Explorations in feasibility and aesthetics

We define each cone in terms of the following variables:

  • R: radius of the baseline circle (which we will set to 4)

  • h: height to the smaller circle

  • r: radius of the smaller circle

  • o: offset distance from the center

  • a: angle of rotation of the offset vector

Any given object will have two different sets of {r, o, h, a} to consider. We consider the central circle to be a {R, 0, 0, 0} as a reference origin, and only one of the circles needs to have a nonzero a. We always consider the smaller disks as contained within the central circle, r+o < R, and all variables are positive. It will also be aesthetically nicer if h<R/2. In practice we also want r to be some finite positive number, at least 0.5 inches; in practice you do not need to worry about this lower bound, because it is limited by the h and R constraints

Feasibility: What parameter choices are consistent with FDM?

We want to maintain an angle from the base to edge that is with +45 degrees of vertical for it to be self supporting for each of the truncated cones.

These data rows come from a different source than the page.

import Mathlib
import Literature.Analysis.FluidPDE.SawtoothCascade

/-!
# K2 — the TYPED SLOT MAP of the sharp cascade (one slot, one line family)

planner ad-ideate-p4 gen 15 (lens «control», service F-p4g15-1), crux workfile on the dir of
stmt-AnomalousDissipation-19491; companion of `K2MaterialControl.md` §1 (structure fact S-1 … S-5) and of
`K2ControlSketch.lean` (§5 `khField`/`khForm`, §6 material duality, budget algebra).  Asked for by the K2
prover lane (ad-k1loc-p2 g9, `K2SheetBlockPropagator.md` §4(b): "the slot OPERATOR norm … prerequisite: a TYPED
slot map (p4) — the present files type only the block") and by the arbiter (A25-11′ S2-cert, forced part).

MODEL (sharp: `δ₀ = 0`, `ν = 0`, linearised about the cascade field, one H slot of total strain `θ` at a level
whose period has been rescaled to 1).  The shear is `u = (θ̇ · triWave y, 0)`, its vorticity `Ω = -triWave′(y) = ∓1`
is piecewise constant with jumps on the two KINK LINES `y = ± 1/4`.  The linearised vorticity equation
`∂ₜζ + U ∂ₓζ = -v′ ∂_y Ω` therefore (S-1/S-2 of the memo):
* transports whatever vorticity is present (`ζ ↦ ζ ∘ Φ_θ⁻¹`, i.e. the streamwise Fourier mode `e^{2πiax} ζ₀(y)`
  picks up the phase `e^{-2πiaθ·triWave y}` — `transportPhase`), and
* creates a FRESH SHEET PAIR `q₊ δ(y - 1/4) + q₋ δ(y + 1/4)` (times `e^{2πiax}`) whose amplitudes solve the
  2 × 2 Kelvin–Helmholtz block ODE `q′ = X q + f(s)` (`blockX`; the tree's `khField` up to the Bloch-sign
  convention, see `KernelAtHalf`), forced by the transverse velocity that the transported content induces on
  the kink lines (`forcing`, through the periodised line kernel `lineKernel`), solved by Duhamel with the
  EXPLICIT propagator `P(t) = C(t)·1 + Sn(t)·X` of p2's `sheet_solution_eq` (`propagator`).
Streamwise wavenumber `a` and transverse Bloch phase `β` are preserved by the slot, so the slot map is
block-diagonal over LINE FAMILIES `{(a, β + n) : n ∈ ℤ}`; this file types ONE family.  The state on a family is a
LAMINATION STATE (S-4): an interior density profile on one period plus finitely many sheets (position,
amplitude).  Energy = `Σ_n |ζ̂(β+n)|² / (4π² (a² + (β+n)²))` (`energy`).

CONVENTIONS = those of the seat's validated engine `wo_p4_k2_3.py` (`line_block_split`), which reproduces
p2's independent block norms (13.62 ↔ 13.627) and g14's `k2lib.py`: quasi-periodicity `ζ(y+1) = e^{2πiβ} ζ(y)`,
modes `e^{2πi(β+n)y}`, kernel `lineKernel a β y = Σ_n e^{2πiβn} g(y-n)`, `g(y) = -e^{-2π|a||y|}/(4π|a|)`.
With these, `2π · lineKernel a β 0 = sawSigma0 a β` and `2π · conj (lineKernel a β (1/2)) = sawS a β`
(`KernelAtZero`, `KernelAtHalf` — stated, not proved here), and `blockX² = -(a² · sawC2 a β) • 1` (`BlockSq`;
p2's `khBlock_sq`).

WHAT IS TYPED HERE: definitions `lineKernel`, `transportPhase`, `blockX`, `khLam`, `propC`, `propSn`,
`propagator`, `LamState`, `forcing`, `sheetAmps`, `slotMap`, `coeff`, `energy`; statements (Props, no proofs,
no sorry): `KernelAtZero`, `KernelAtHalf`, `BlockSq`, `PropagatorODE`, `SlotEnergyAmp` (one-family slot norm),
`SlotNormClass` (the arbiter's "slot norm ≤ B per class"), `CombEventP3` (memo §3 P3: continuum value
14.436 ± 0.006, kit j320829), `FreshPairNextSlotAmp` (memo §2 G, one streamwise wavenumber of a fresh pair into
the next slot of the other orientation: ≤ 13.6 measured for KH-band `a`, K = 24/32).
WHAT IS NOT: the identification of `slotMap` with the PDE objects of `K2PhaseGrowthClassicalH` (smooth field,
`δ_j > 0`, `ν > 0`) is the memo's S-2 and is INFORMAL here; the two-dimensional PHASE map (H slot, then V slot on
the transposed families, then children re-framing) behind P1′ is not typed in this file (it is the composition of
this one-family map over the families `b = β + n` with the roles of the coordinates exchanged — see
`FreshPairNextSlotAmp` for the pattern).  Nothing here is a theorem; every `def … : Prop` is a target.
-/

namespace Summit.AnomalousDissipation.AnomalousDissipation.Cruxes.K1LocalisedCascade.K2SlotMap

open Complex MeasureTheory intervalIntegral
open Literature.Analysis.FluidPDE.SawtoothCascade

noncomputable section

/-! ## 1. Kernel, transport phase, Kelvin–Helmholtz block, explicit propagator -/

/-- The periodised Biot–Savart LINE KERNEL of the family with streamwise wavenumber `a` and transverse Bloch
phase `β`: `G_{a,β}(y) = Σ_{n∈ℤ} e^{2πiβn} g(y - n)`, `g(y) = -e^{-κ|y|}/(2κ)`, `κ = 2π|a|`, in closed form on
`y = ⌊y⌋ + r`: `e^{2πiβ⌊y⌋} · (-(e^{-κr}/(1 - e^{-2πiβ}e^{-κ}) + e^{κ(r-1)} e^{2πiβ}/(1 - e^{2πiβ}e^{-κ}))/(2κ))`.
(`-G_{a,β}(y₀ - y)` is the stream function at height `y₀` of the unit vorticity mode `e^{2πiax} δ(· - y)`;
junk at `a = 0`, where it is only ever multiplied by `a`.) -/
def lineKernel (a β y : ℝ) : ℂ :=
  let κ : ℝ := 2 * Real.pi * |a|
  let r : ℝ := y - (⌊y⌋ : ℝ)
  let z : ℂ := Complex.exp (2 * Real.pi * β * Complex.I)
  Complex.exp (2 * Real.pi * β * (⌊y⌋ : ℝ) * Complex.I) *
    (-((Real.exp (-(κ * r)) : ℂ) / (1 - (starRingEnd ℂ z) * (Real.exp (-κ) : ℂ))
       + (Real.exp (κ * (r - 1)) : ℂ) * z / (1 - z * (Real.exp (-κ) : ℂ))) / (2 * κ : ℂ))

/-- Transport multiplier of an H slot of total strain `θ` on the streamwise mode `a`:
`e^{2πiax} ζ₀(y) ↦ e^{2πia(x - θ·triWave y)} ζ₀(y)`. -/
def transportPhase (a θ y : ℝ) : ℂ :=
  Complex.exp (-(2 * Real.pi * a * θ * triWave y : ℝ) * Complex.I)

/-- The 2 × 2 Kelvin–Helmholtz block of the kink-sheet pair `(q₊ on y = 1/4, q₋ on y = -1/4)`:
`X = 2πia · [[-1/4 - 2G(0), -2G(1/2)], [2 conj G(1/2), 1/4 + 2G(0)]]`, `G = lineKernel a β`
(diagonal = transport of each sheet by the shear at its own line ± self/partner induction; the tree's
`khField k β` is `X` with `2πG(0) = Σ₀`, `2π conj G(1/2) = S`). -/
def blockX (a β : ℝ) : Matrix (Fin 2) (Fin 2) ℂ :=
  ((2 * Real.pi * a : ℝ) * Complex.I : ℂ) •
    !![-(1 / 4 : ℂ) - 2 * lineKernel a β 0, -2 * lineKernel a β (1 / 2);
       2 * starRingEnd ℂ (lineKernel a β (1 / 2)), (1 / 4 : ℂ) + 2 * lineKernel a β 0]

/-- `λ(a, β) = -a²·c²(a, β)`: the common eigenvalue-square of the block, `X² = λ • 1` (`BlockSq`);
`λ > 0` unstable (rate `√λ = sawSigma a β`), `λ < 0` stable, `λ = 0` neutral. -/
def khLam (a β : ℝ) : ℝ := -(a ^ 2 * sawC2 a β)

/-- `C(t)`: `cosh(√λ t)` / `cos(√(-λ) t)` / `1`. -/
def propC (a β t : ℝ) : ℝ :=
  if 0 < khLam a β then Real.cosh (Real.sqrt (khLam a β) * t)
  else if khLam a β < 0 then Real.cos (Real.sqrt (-(khLam a β)) * t) else 1

/-- `Sn(t)`: `sinh(√λ t)/√λ` / `sin(√(-λ) t)/√(-λ)` / `t`. -/
def propSn (a β t : ℝ) : ℝ :=
  if 0 < khLam a β then Real.sinh (Real.sqrt (khLam a β) * t) / Real.sqrt (khLam a β)
  else if khLam a β < 0 then Real.sin (Real.sqrt (-(khLam a β)) * t) / Real.sqrt (-(khLam a β)) else t

/-- The explicit propagator `P(t) = e^{tX} = C(t)·1 + Sn(t)·X` (p2 `sheet_solution_eq`; `det P = 1`). -/
def propagator (a β t : ℝ) : Matrix (Fin 2) (Fin 2) ℂ :=
  ((propC a β t : ℝ) : ℂ) • (1 : Matrix (Fin 2) (Fin 2) ℂ) + ((propSn a β t : ℝ) : ℂ) • blockX a β

/-! ## 2. Lamination states, forcing, Duhamel, the slot map -/

/-- S-4 state of ONE line family: an interior density profile on the period `[-1/2, 1/2)` (quasi-periodic
continuation with Bloch phase `β` understood) plus finitely many vortex SHEETS `(position yᵢ ∈ [-1/2,1/2),
amplitude cᵢ)`, i.e. the transverse density `ζ₀(y) + Σᵢ cᵢ δ(y - yᵢ)` of the streamwise mode `e^{2πiax}`. -/
structure LamState where
  interior : ℝ → ℂ
  sheets : List (ℝ × ℂ)

/-- The pure interior mode `ζ₀ ≡ 1` (the transverse mode `n = 0` when `β = 0`): the comb remnant of P3. -/
def pureMode : LamState := ⟨fun _ => 1, []⟩

/-- A bare sheet pair on the kink lines with amplitudes `(q₊, q₋)` and no interior content. -/
def sheetPair (qp qm : ℂ) : LamState := ⟨fun _ => 0, [((1 / 4 : ℝ), qp), (-(1 / 4 : ℝ), qm)]⟩

/-- Forcing of the block at slot-time `s`: `f(s) = 2πia · (-2 ∫ G(1/4 - y) dμ_s(y), 2 ∫ G(-1/4 - y) dμ_s(y))`
where `μ_s = transported state = (ζ₀(y) dy + Σ cᵢ δ_{yᵢ}) · e^{-2πias·triWave y}` — the transverse velocity the
transported content induces on the two kink lines, times the vorticity jump. -/
def forcing (a β : ℝ) (st : LamState) (s : ℝ) : Fin 2 → ℂ :=
  let src : ℝ → ℂ := fun y0 =>
    (∫ y in (-(1 / 2 : ℝ))..(1 / 2), lineKernel a β (y0 - y) * st.interior y * transportPhase a s y)
      + (st.sheets.map (fun p => lineKernel a β (y0 - p.1) * p.2 * transportPhase a s p.1)).sum
  ![((2 * Real.pi * a : ℝ) * Complex.I : ℂ) * (-2) * src (1 / 4),
    ((2 * Real.pi * a : ℝ) * Complex.I : ℂ) * 2 * src (-(1 / 4))]

/-- Fresh sheet amplitudes after strain `θ` (Duhamel): `q(θ) = ∫₀^θ P(θ - s) f(s) ds`. -/
def sheetAmps (a β θ : ℝ) (st : LamState) : Fin 2 → ℂ :=
  ∫ s in (0 : ℝ)..θ, (propagator a β (θ - s)).mulVec (forcing a β st s)

/-- THE SLOT MAP on one line family (S-2): transported interior, transported old sheets, plus the fresh pair
`(1/4, q₊), (-1/4, q₋)`. -/
def slotMap (a β θ : ℝ) (st : LamState) : LamState :=
  ⟨fun y => st.interior y * transportPhase a θ y,
   (st.sheets.map (fun p => (p.1, p.2 * transportPhase a θ p.1)))
     ++ [((1 / 4 : ℝ), sheetAmps a β θ st 0), (-(1 / 4 : ℝ), sheetAmps a β θ st 1)]⟩

/-! ## 3. Fourier coefficients and energy -/

/-- Transverse Fourier coefficient at `β + n`: `ζ̂(n) = ∫ ζ₀ e^{-2πi(β+n)y} dy + Σᵢ cᵢ e^{-2πi(β+n)yᵢ}`. -/
def coeff (β : ℝ) (st : LamState) (n : ℤ) : ℂ :=
  (∫ y in (-(1 / 2 : ℝ))..(1 / 2), st.interior y * Complex.exp (-(2 * Real.pi * (β + n) * y : ℝ) * Complex.I))
    + (st.sheets.map (fun p => p.2 * Complex.exp (-(2 * Real.pi * (β + n) * p.1 : ℝ) * Complex.I))).sum

/-- Kinetic energy (velocity `L²` norm squared, up to the common factor) of the state on the family `(a, β)`:
`E = Σ_n |ζ̂(n)|² / (4π² (a² + (β + n)²))` (junk 0 if not summable; summable whenever the interior is
integrable, the coefficients being bounded and the weights `O(n⁻²)`). -/
def energy (a β : ℝ) (st : LamState) : ℝ :=
  ∑' n : ℤ, ‖coeff β st n‖ ^ 2 / (4 * Real.pi ^ 2 * (a ^ 2 + (β + n) ^ 2))

/-! ## 4. Statements (targets; nothing below is proved in this file) -/

/-- Kernel ↔ tree, diagonal entry: `2π G_{a,β}(0) = Σ₀(a, β)` for `a > 0`. -/
def KernelAtZero : Prop :=
  ∀ a β : ℝ, 0 < a → (2 * Real.pi : ℂ) * lineKernel a β 0 = ((sawSigma0 a β : ℝ) : ℂ)

/-- Kernel ↔ tree, off-diagonal entry: `2π conj G_{a,β}(1/2) = S_β(a)` for `a > 0` (the tree's lattice sum
`Σ_m e^{2πiβm} G(π + 2πm)` uses the opposite Bloch sign, whence the conjugate). -/
def KernelAtHalf : Prop :=
  ∀ a β : ℝ, 0 < a → (2 * Real.pi : ℂ) * starRingEnd ℂ (lineKernel a β (1 / 2)) = sawS a β

/-- `X² = λ • 1` with `λ = -a² c²(a,β)` (p2's `khBlock_sq` transported to these conventions). -/
def BlockSq : Prop :=
  ∀ a β : ℝ, 0 < a → blockX a β * blockX a β = ((khLam a β : ℝ) : ℂ) • (1 : Matrix (Fin 2) (Fin 2) ℂ)

/-- The propagator solves the block ODE: `P(0) = 1`, `d/dt P(t) = X · P(t)`. -/
def PropagatorODE : Prop :=
  ∀ a β : ℝ, 0 < a → propagator a β 0 = 1 ∧
    ∀ t : ℝ, HasDerivAt (fun s => propagator a β s) (blockX a β * propagator a β t) t

/-- ONE-FAMILY SLOT NORM: on the family `(a, β)` a slot of strain `θ` amplifies the energy of every
(integrable) lamination state by at most `B²`. -/
def SlotEnergyAmp (a β θ B : ℝ) : Prop :=
  ∀ st : LamState, IntervalIntegrable st.interior volume (-(1 / 2 : ℝ)) (1 / 2) →
    (∀ p ∈ st.sheets, p.1 ∈ Set.Ico (-(1 / 2 : ℝ)) (1 / 2)) →
    energy a β (slotMap a β θ st) ≤ B ^ 2 * energy a β st

/-- The arbiter's S2-cert object "slot norm ≤ B for the class `(α, β)`": energy is additive over the families
`a = α + m` and the slot is block-diagonal over them, so the class-level slot norm is the sup over `m`. -/
def SlotNormClass (α β θ B : ℝ) : Prop :=
  ∀ m : ℤ, SlotEnergyAmp (α + m) β θ B

/-- Memo §3 **P3** (the two-level comb event): the pure comb mode `(a, β+n) = (1/2, 0)` drives the resonant
kink pair for one slot of strain 8; energy amplification `≤ B²`.  Measured continuum value of the amplitude
`14.436 ± 0.006` (kit j320829; K = 32 lattice value 14.347 = WO-3), so `CombEventP3 14.45` is the conjecture
and `CombEventP3 14.43` should be false. -/
def CombEventP3 (B : ℝ) : Prop :=
  energy (1 / 2) 0 (slotMap (1 / 2) 0 8 pureMode) ≤ B ^ 2 * energy (1 / 2) 0 pureMode

/-- Memo §2 G pattern (a fresh pair entering the NEXT slot, of the other orientation), for ONE streamwise
wavenumber `a = α + m` of the pair's density: the H-sheet pair `(q₊ δ(y-1/4) + q₋ δ(y+1/4)) e^{2πiax}` is, for
the V slot, interior content `x ↦ c_n e^{2πiax}` with `c_n = q₊ e^{-iπ(β+n)/2} + q₋ e^{iπ(β+n)/2}` on each
transposed family (streamwise wavenumber `b = β + n`, transverse Bloch phase `α`, transverse mode `m`); the
V slot acts on each by `slotMap b α θ`, and the statement bounds total energy out by `B²` × total energy in.
Measured sup over `(q₊, q₋)` and KH-band `a`: ≤ 13.58 (83 classes, K = 24; K = 32 agrees), so `B = 13.6`–`14`
is the conjecture for `|a| < 0.64`; for `|a|` up to `K` the sup reaches 16.2 (creation dominates) while pure
transport of such densities can refocus ×5.7 in amplitude (Orr). -/
def FreshPairNextSlotAmp (α β : ℝ) (m : ℤ) (θ B : ℝ) : Prop :=
  ∀ qp qm : ℂ,
    let c : ℤ → ℂ := fun n =>
      qp * Complex.exp (-(Real.pi * (β + n) / 2 : ℝ) * Complex.I)
        + qm * Complex.exp ((Real.pi * (β + n) / 2 : ℝ) * Complex.I)
    let st : ℤ → LamState := fun n =>
      ⟨fun x => c n * Complex.exp ((2 * Real.pi * (α + m) * x : ℝ) * Complex.I), []⟩
    (∑' n : ℤ, energy (β + n) α (slotMap (β + n) α θ (st n)))
      ≤ B ^ 2 * ∑' n : ℤ, energy (β + n) α (st n)

end

end Summit.AnomalousDissipation.AnomalousDissipation.Cruxes.K1LocalisedCascade.K2SlotMap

The rise is just the height, h, and if both circles share the same center, then the run is just R-r. If there is an offset then the run becomes at its smallest R-r-o, and at its largest it becomes R-r+o. If the base circle is centered at zero, then we just have the single relationship of (1-r) in the denominator. However if we displace it from the center by some vector of length o, then we will have one shortest and one longest distance that need to satisfy this constraint. We also will not allow our base circle to wander outside the base area (although this is not strictly necessary). The angular offset, a, does not matter because of the symmetry of the problem

allowedParameters = With[
     {R = 4}, 
     ImplicitRegion[
      ( (h/(R - r + o) >= 1 || h/(R - r + o) <= -1)) && 
       ( ( h/(R - r - o) >= 1 || h/(R - r - o) <= -1) ) && 
       (o + r) <= R , 
      { {r, 0.5, R}, {o, 0, R}, {h, 0, R}}]]; 
 
RegionPlot3D[allowedParameters, 
  PlotTheme -> "Scientific", 
  AxesLabel -> {"r", "o", "h"}]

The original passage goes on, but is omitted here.